import Mathlib.Analysis.SpecialFunctions.Complex.LogDeriv
import Literature.Analysis.Calculus.SimpleRootBranchCubicVieta
import Literature.Analysis.Calculus.CornerClassEmbedding

/-!
# The regular local model: smooth germs at a regular torus point factor through the complex class data

Companion of `CornerClassEmbedding` (stabiliser `S₃`) and `WallClassEmbedding` (stabiliser `S₂`): at a base point
`b = (b₀, b₁, b₂)` whose eigenvalues `e^{ib_k}` are PAIRWISE DISTINCT (trivial stabiliser) every smooth germ
`g : (Fin 3 → ℝ) × P → E` — no symmetry required — factors through the class data
`S(x) = (Σ λ_k, Σ_{j<k} λ_jλ_k, Π λ_k)`, `λ_k = e^{i(b_k + x_k)}`:
there are an open `W ∋ S(0)`, `F` smooth on `W × P` and `δ > 0` with `F (S x, z) = g (x, z)` for `‖x‖ < δ`.

Route: the three simple-root branches `r_k` of the cubic near `S(0)` (★ `exists_contDiffOn_cubicRoots_near`,
smooth implicit functions [Dieudonne1960, Ch. X §2]) recover the eigenvalues, `r_k (S x) = e^{i(b_k+x_k)}` for small `x`
(root matching by continuity and separation), and the principal logarithm recovers the offsets:
`x_k = Im log (r_k (S x) · e^{-ib_k})` for `|x_k| < π`; so `F(σ, z) := g ((Im log (r_k σ e^{-ib_k}))_k, z)`.
This is the regular stratum of Glaeser's theorem for the Weyl group of `U(3)` [Glaeser1963Newton, Thm. II],
[Schwarz1975, Thm. 1], where no invariant theory is needed.
-/

noncomputable section

open Complex Set
open scoped ContDiff Topology

namespace Literature.Analysis.Calculus

/-! ## §1 Two small identities -/

/-- `e^{i(b+x)} · conj(e^{ib}) = e^{ix}`. [cite: Dieudonne1960, Ch. IX §5] -/
theorem cexp_add_mul_I_mul_conj (b x : ℝ) :
    Complex.exp ((((b + x : ℝ)) : ℂ) * I) * (starRingEnd ℂ) (Complex.exp ((b : ℂ) * I)) = Complex.exp ((x : ℂ) * I) := by
  rw [cexp_add_mul_I, mul_comm (Complex.exp _) (Complex.exp _), mul_assoc, mul_comm (Complex.exp ((b : ℂ) * I)), conj_cexp_mul_cexp, mul_one]

/-- `Im log e^{ix} = x` for `-π < x ≤ π`. [cite: Dieudonne1960, Ch. IX §5] -/
theorem im_log_cexp_mul_I {x : ℝ} (h1 : -Real.pi < x) (h2 : x ≤ Real.pi) : (Complex.log (Complex.exp ((x : ℂ) * I))).im = x := by
  rw [Complex.log_exp] <;> simp [h1, h2]

/-! ## §2 The regular local model -/

universe u

variable {P : Type u} [NormedAddCommGroup P] [NormedSpace ℝ P] {E : Type u} [NormedAddCommGroup E] [NormedSpace ℝ E]

/-- **THE REGULAR LOCAL MODEL — SMOOTH GERMS AT A REGULAR TORUS POINT FACTOR THROUGH THE COMPLEX CLASS DATA.**  If the base eigenvalues
`e^{ib_0}, e^{ib_1}, e^{ib_2}` are pairwise distinct then for every `C^∞` map `g : (Fin 3 → ℝ) × P → E` there are an open `W ⊆ ℂ³`, a function
`F` smooth on `W × P` and `δ > 0` with `S(x) ∈ W` and **`F (S x, z) = g (x, z)` for `‖x‖ < δ`**, `S(x) = (Σ λ_k, Σ_{j<k} λ_jλ_k, Π λ_k)`,
`λ_k = e^{i(b_k + x_k)}` (simple-root branches ★ `exists_contDiffOn_cubicRoots_near` + principal logarithm; here `P` need not be finite-dimensional nor `E` complete). [cite: Glaeser1963Newton, Thm. II]
[cite: Schwarz1975, Thm. 1] [cite: Dieudonne1960, Ch. X §2] -/
theorem exists_contDiffOn_comp_regularClass (b : Fin 3 → ℝ)
    (hb : ∀ j k : Fin 3, j ≠ k → Complex.exp ((b j : ℂ) * I) ≠ Complex.exp ((b k : ℂ) * I))
    (g : (Fin 3 → ℝ) × P → E) (hg : ContDiff ℝ ∞ g) :
    ∃ W : Set (ℂ × ℂ × ℂ), IsOpen W ∧ ∃ F : (ℂ × ℂ × ℂ) × P → E, ContDiffOn ℝ ∞ F (W ×ˢ Set.univ) ∧
      ∃ δ > (0 : ℝ), ∀ x : Fin 3 → ℝ, ‖x‖ < δ → ∀ z : P, ((Complex.exp ((((b 0 + x 0 : ℝ)) : ℂ) * I) + Complex.exp ((((b 1 + x 1 : ℝ)) : ℂ) * I) + Complex.exp ((((b 2 + x 2 : ℝ)) : ℂ) * I),
          Complex.exp ((((b 0 + x 0 : ℝ)) : ℂ) * I) * Complex.exp ((((b 1 + x 1 : ℝ)) : ℂ) * I) + Complex.exp ((((b 0 + x 0 : ℝ)) : ℂ) * I) * Complex.exp ((((b 2 + x 2 : ℝ)) : ℂ) * I) + Complex.exp ((((b 1 + x 1 : ℝ)) : ℂ) * I) * Complex.exp ((((b 2 + x 2 : ℝ)) : ℂ) * I),
          Complex.exp ((((b 0 + x 0 : ℝ)) : ℂ) * I) * Complex.exp ((((b 1 + x 1 : ℝ)) : ℂ) * I) * Complex.exp ((((b 2 + x 2 : ℝ)) : ℂ) * I)) : ℂ × ℂ × ℂ) ∈ W ∧ F (((Complex.exp ((((b 0 + x 0 : ℝ)) : ℂ) * I) + Complex.exp ((((b 1 + x 1 : ℝ)) : ℂ) * I) + Complex.exp ((((b 2 + x 2 : ℝ)) : ℂ) * I),
          Complex.exp ((((b 0 + x 0 : ℝ)) : ℂ) * I) * Complex.exp ((((b 1 + x 1 : ℝ)) : ℂ) * I) + Complex.exp ((((b 0 + x 0 : ℝ)) : ℂ) * I) * Complex.exp ((((b 2 + x 2 : ℝ)) : ℂ) * I) + Complex.exp ((((b 1 + x 1 : ℝ)) : ℂ) * I) * Complex.exp ((((b 2 + x 2 : ℝ)) : ℂ) * I),
          Complex.exp ((((b 0 + x 0 : ℝ)) : ℂ) * I) * Complex.exp ((((b 1 + x 1 : ℝ)) : ℂ) * I) * Complex.exp ((((b 2 + x 2 : ℝ)) : ℂ) * I)) : ℂ × ℂ × ℂ), z) = g (x, z) := by
  set Λ : Fin 3 → ℂ := fun k => Complex.exp ((b k : ℂ) * I) with hΛ
  set lam : (Fin 3 → ℝ) → Fin 3 → ℂ := fun x k => Complex.exp ((((b k + x k : ℝ)) : ℂ) * I) with hlam
  set S : (Fin 3 → ℝ) → ℂ × ℂ × ℂ := fun x =>
    (lam x 0 + lam x 1 + lam x 2, lam x 0 * lam x 1 + lam x 0 * lam x 2 + lam x 1 * lam x 2, lam x 0 * lam x 1 * lam x 2) with hS
  show ∃ W : Set (ℂ × ℂ × ℂ), IsOpen W ∧ ∃ F : (ℂ × ℂ × ℂ) × P → E, ContDiffOn ℝ ∞ F (W ×ˢ Set.univ) ∧
      ∃ δ > (0 : ℝ), ∀ x : Fin 3 → ℝ, ‖x‖ < δ → ∀ z : P, S x ∈ W ∧ F (S x, z) = g (x, z)
  have hlam0 : ∀ k, lam 0 k = Λ k := by intro k; simp [hlam, hΛ]
  have hΛ1 : ∀ k, (starRingEnd ℂ) (Λ k) * Λ k = 1 := fun k => conj_cexp_mul_cexp (b k)
  -- (1) the simple-root branches near `S 0`
  have h1 : Λ 0 + Λ 1 + Λ 2 = (S 0).1 := by simp only [hS, hlam0]
  have h2 : Λ 0 * Λ 1 + Λ 0 * Λ 2 + Λ 1 * Λ 2 = (S 0).2.1 := by simp only [hS, hlam0]
  have h3 : Λ 0 * Λ 1 * Λ 2 = (S 0).2.2 := by simp only [hS, hlam0]
  obtain ⟨U, hUo, hU0, r₁, r₂, r₃, hr₁, hr₂, hr₃, hr₁0, hr₂0, hr₃0, hvieta, -⟩ :=
    exists_contDiffOn_cubicRoots_near h1 h2 h3 (hb 0 1 (by decide)) (hb 0 2 (by decide)) (hb 1 2 (by decide))
  set r : Fin 3 → (ℂ × ℂ × ℂ → ℂ) := ![r₁, r₂, r₃] with hr
  have hrs : ∀ k, ContDiffOn ℝ ∞ (r k) U := by intro k; fin_cases k <;> assumption
  have hr0 : ∀ k, r k (S 0) = Λ k := by intro k; fin_cases k <;> assumption
  -- (2) `W` and `F`
  set W : Set (ℂ × ℂ × ℂ) := ⋂ k : Fin 3, (U ∩ {σ | r k σ * (starRingEnd ℂ) (Λ k) ∈ Complex.slitPlane}) with hW
  have hWo : IsOpen W := by
    refine isOpen_iInter_of_finite fun k => ?_
    exact ((hrs k).continuousOn.mul continuousOn_const).isOpen_inter_preimage hUo Complex.isOpen_slitPlane
  have hWU : ∀ σ ∈ W, σ ∈ U := fun σ hσ => ((Set.mem_iInter.1 hσ) 0).1
  have hWk : ∀ σ ∈ W, ∀ k, r k σ * (starRingEnd ℂ) (Λ k) ∈ Complex.slitPlane := fun σ hσ k => ((Set.mem_iInter.1 hσ) k).2
  have hS0W : S 0 ∈ W := by
    refine Set.mem_iInter.2 fun k => ⟨hU0, ?_⟩
    show r k (S 0) * (starRingEnd ℂ) (Λ k) ∈ Complex.slitPlane
    rw [hr0, mul_comm, hΛ1]
    exact Complex.one_mem_slitPlane
  refine ⟨W, hWo, fun q => g (fun k => (Complex.log (r k q.1 * (starRingEnd ℂ) (Λ k))).im, q.2), ?_, ?_⟩
  · -- smoothness on `W × P`
    refine hg.comp_contDiffOn (ContDiffOn.prodMk (contDiffOn_pi.2 fun k => ?_) contDiffOn_snd)
    have hrk : ContDiffOn ℝ ∞ (fun q : (ℂ × ℂ × ℂ) × P => r k q.1 * (starRingEnd ℂ) (Λ k)) (W ×ˢ Set.univ) :=
      ((hrs k).comp contDiff_fst.contDiffOn fun q hq => hWU _ (Set.mem_prod.1 hq).1).mul contDiffOn_const
    intro q hq
    have hsl := hWk _ (Set.mem_prod.1 hq).1 k
    exact Complex.imCLM.contDiff.contDiffAt.comp_contDiffWithinAt q
      (((Complex.contDiffAt_log hsl).restrict_scalars ℝ).comp_contDiffWithinAt q (hrk q hq))
  · -- `δ`
    have hlc : ∀ k, Continuous fun x : Fin 3 → ℝ => lam x k := by
      intro k
      simp only [hlam]
      fun_prop
    have hSc : Continuous S :=
      (((hlc 0).add (hlc 1)).add (hlc 2)).prodMk
        (((((hlc 0).mul (hlc 1)).add ((hlc 0).mul (hlc 2))).add ((hlc 1).mul (hlc 2))).prodMk (((hlc 0).mul (hlc 1)).mul (hlc 2)))
    have hrat : ∀ k, ContinuousAt (fun x => r k (S x)) 0 := fun k =>
      ContinuousAt.comp (g := r k) (f := S) (x := (0 : Fin 3 → ℝ)) ((hrs k).continuousOn.continuousAt (hUo.mem_nhds hU0)) hSc.continuousAt
    -- separation
    set ρ : ℝ := min (min ‖Λ 0 - Λ 1‖ ‖Λ 0 - Λ 2‖) ‖Λ 1 - Λ 2‖ / 2 with hρ
    have hρpos : 0 < ρ := by
      have a := norm_sub_pos_iff.2 (hb 0 1 (by decide))
      have b' := norm_sub_pos_iff.2 (hb 0 2 (by decide))
      have c := norm_sub_pos_iff.2 (hb 1 2 (by decide))
      rw [hρ]; positivity
    have hρle : ∀ j k : Fin 3, j ≠ k → 2 * ρ ≤ ‖Λ j - Λ k‖ := by
      intro j k hjk
      have e2 : 2 * ρ = min (min ‖Λ 0 - Λ 1‖ ‖Λ 0 - Λ 2‖) ‖Λ 1 - Λ 2‖ := by rw [hρ]; ring
      rw [e2]
      fin_cases j <;> fin_cases k
      all_goals first | exact absurd rfl hjk | skip
      · exact (min_le_left _ _).trans (min_le_left _ _)
      · exact (min_le_left _ _).trans (min_le_right _ _)
      · exact (min_le_left _ _).trans ((min_le_left _ _).trans (le_of_eq (norm_sub_rev (Λ 0) (Λ 1))))
      · exact min_le_right _ _
      · exact (min_le_left _ _).trans ((min_le_right _ _).trans (le_of_eq (norm_sub_rev (Λ 0) (Λ 2))))
      · exact (min_le_right _ _).trans (le_of_eq (norm_sub_rev (Λ 1) (Λ 2)))
    -- the neighbourhoods
    have N1 : S ⁻¹' W ∈ nhds (0 : Fin 3 → ℝ) := hSc.continuousAt.preimage_mem_nhds (hWo.mem_nhds hS0W)
    have N2 : ∀ k, (fun x => r k (S x)) ⁻¹' Metric.ball (Λ k) ρ ∈ nhds (0 : Fin 3 → ℝ) := by
      intro k
      refine (hrat k).preimage_mem_nhds (Metric.isOpen_ball.mem_nhds ?_)
      show r k (S 0) ∈ Metric.ball (Λ k) ρ
      rw [hr0]; exact Metric.mem_ball_self hρpos
    have N3 : ∀ k, (fun x => lam x k) ⁻¹' Metric.ball (Λ k) ρ ∈ nhds (0 : Fin 3 → ℝ) := by
      intro k
      refine (hlc k).continuousAt.preimage_mem_nhds (Metric.isOpen_ball.mem_nhds ?_)
      show lam 0 k ∈ Metric.ball (Λ k) ρ
      rw [hlam0]; exact Metric.mem_ball_self hρpos
    obtain ⟨δ₀, hδ₀, hball⟩ := Metric.mem_nhds_iff.1 (Filter.inter_mem N1 (Filter.inter_mem ((Filter.iInter_mem).2 N2) ((Filter.iInter_mem).2 N3)))
    refine ⟨min δ₀ Real.pi, lt_min hδ₀ Real.pi_pos, fun x hx z => ?_⟩
    have hx₀ : ‖x‖ < δ₀ := lt_of_lt_of_le hx (min_le_left _ _)
    have hxπ : ‖x‖ < Real.pi := lt_of_lt_of_le hx (min_le_right _ _)
    obtain ⟨hxW, hx2, hx3⟩ := hball (by rwa [Metric.mem_ball, dist_zero_right] : x ∈ Metric.ball (0 : Fin 3 → ℝ) δ₀)
    have hxW' : S x ∈ W := hxW
    have hrn : ∀ k, ‖r k (S x) - Λ k‖ < ρ := fun k => by
      have h := (Set.mem_iInter.1 hx2) k
      rwa [Set.mem_preimage, Metric.mem_ball, dist_eq_norm] at h
    have hln : ∀ k, ‖lam x k - Λ k‖ < ρ := fun k => by
      have h := (Set.mem_iInter.1 hx3) k
      rwa [Set.mem_preimage, Metric.mem_ball, dist_eq_norm] at h
    -- (3) root matching `r k (S x) = λ_k(x)`
    obtain ⟨v1, v2, v3⟩ := hvieta (S x) (hWU _ hxW')
    have hz : ∀ k, lam x k ^ 3 - (S x).1 * lam x k ^ 2 + (S x).2.1 * lam x k - (S x).2.2 = 0 := by
      intro k
      rw [cubic_eq_prod_of_vieta (r₁ := lam x 0) (r₂ := lam x 1) (r₃ := lam x 2) rfl rfl rfl]
      fin_cases k <;> simp
    have hex : ∀ j k, lam x k = r j (S x) → j = k := by
      intro j k h
      by_contra hjk
      have h2ρ := hρle j k hjk
      have ha : ‖Λ j - lam x k‖ < ρ := by rw [norm_sub_rev, h]; exact hrn j
      have hb' := hln k
      have := norm_sub_le_norm_sub_add_norm_sub (Λ j) (lam x k) (Λ k)
      linarith
    have hroot : ∀ k, r k (S x) = lam x k := by
      intro k
      rcases eq_or_eq_or_eq_of_cubic_eq_zero v1 v2 v3 (hz k) with h | h | h
      · obtain rfl := hex 0 k h; exact h.symm
      · obtain rfl := hex 1 k h; exact h.symm
      · obtain rfl := hex 2 k h; exact h.symm
    refine ⟨hxW', ?_⟩
    -- (4) the offsets from the principal logarithm
    have harg : (fun k => (Complex.log (r k (S x) * (starRingEnd ℂ) (Λ k))).im) = x := by
      funext k
      have hk : |x k| < Real.pi := lt_of_le_of_lt (by simpa [Real.norm_eq_abs] using norm_le_pi_norm x k) hxπ
      rw [hroot k]
      show (Complex.log (Complex.exp ((((b k + x k : ℝ)) : ℂ) * I) * (starRingEnd ℂ) (Complex.exp ((b k : ℂ) * I)))).im = x k
      rw [cexp_add_mul_I_mul_conj]
      exact im_log_cexp_mul_I (abs_lt.1 hk).1 (abs_lt.1 hk).2.le
    show g (fun k => (Complex.log (r k (S x) * (starRingEnd ℂ) (Λ k))).im, z) = g (x, z)
    rw [harg]

end Literature.Analysis.Calculus

end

● **Problem description**: All that is wanted is an exact copy of the lines above from the one with "all_goals first |" through the one with "(norm_sub_rev (Λ 0) (Λ 2))))", with both ends included.

● **Exercise response**:
      all_goals first | exact absurd rfl hjk | skip
      · exact (min_le_left _ _).trans (min_le_left _ _)
      · exact (min_le_left _ _).trans (min_le_right _ _)
      · exact (min_le_left _ _).trans ((min_le_left _ _).trans (le_of_eq (norm_sub_rev (Λ 0) (Λ 1))))
      · exact min_le_right _ _
      · exact (min_le_left _ _).trans ((min_le_right _ _).trans (le_of_eq (norm_sub_rev (Λ 0) (Λ 2))))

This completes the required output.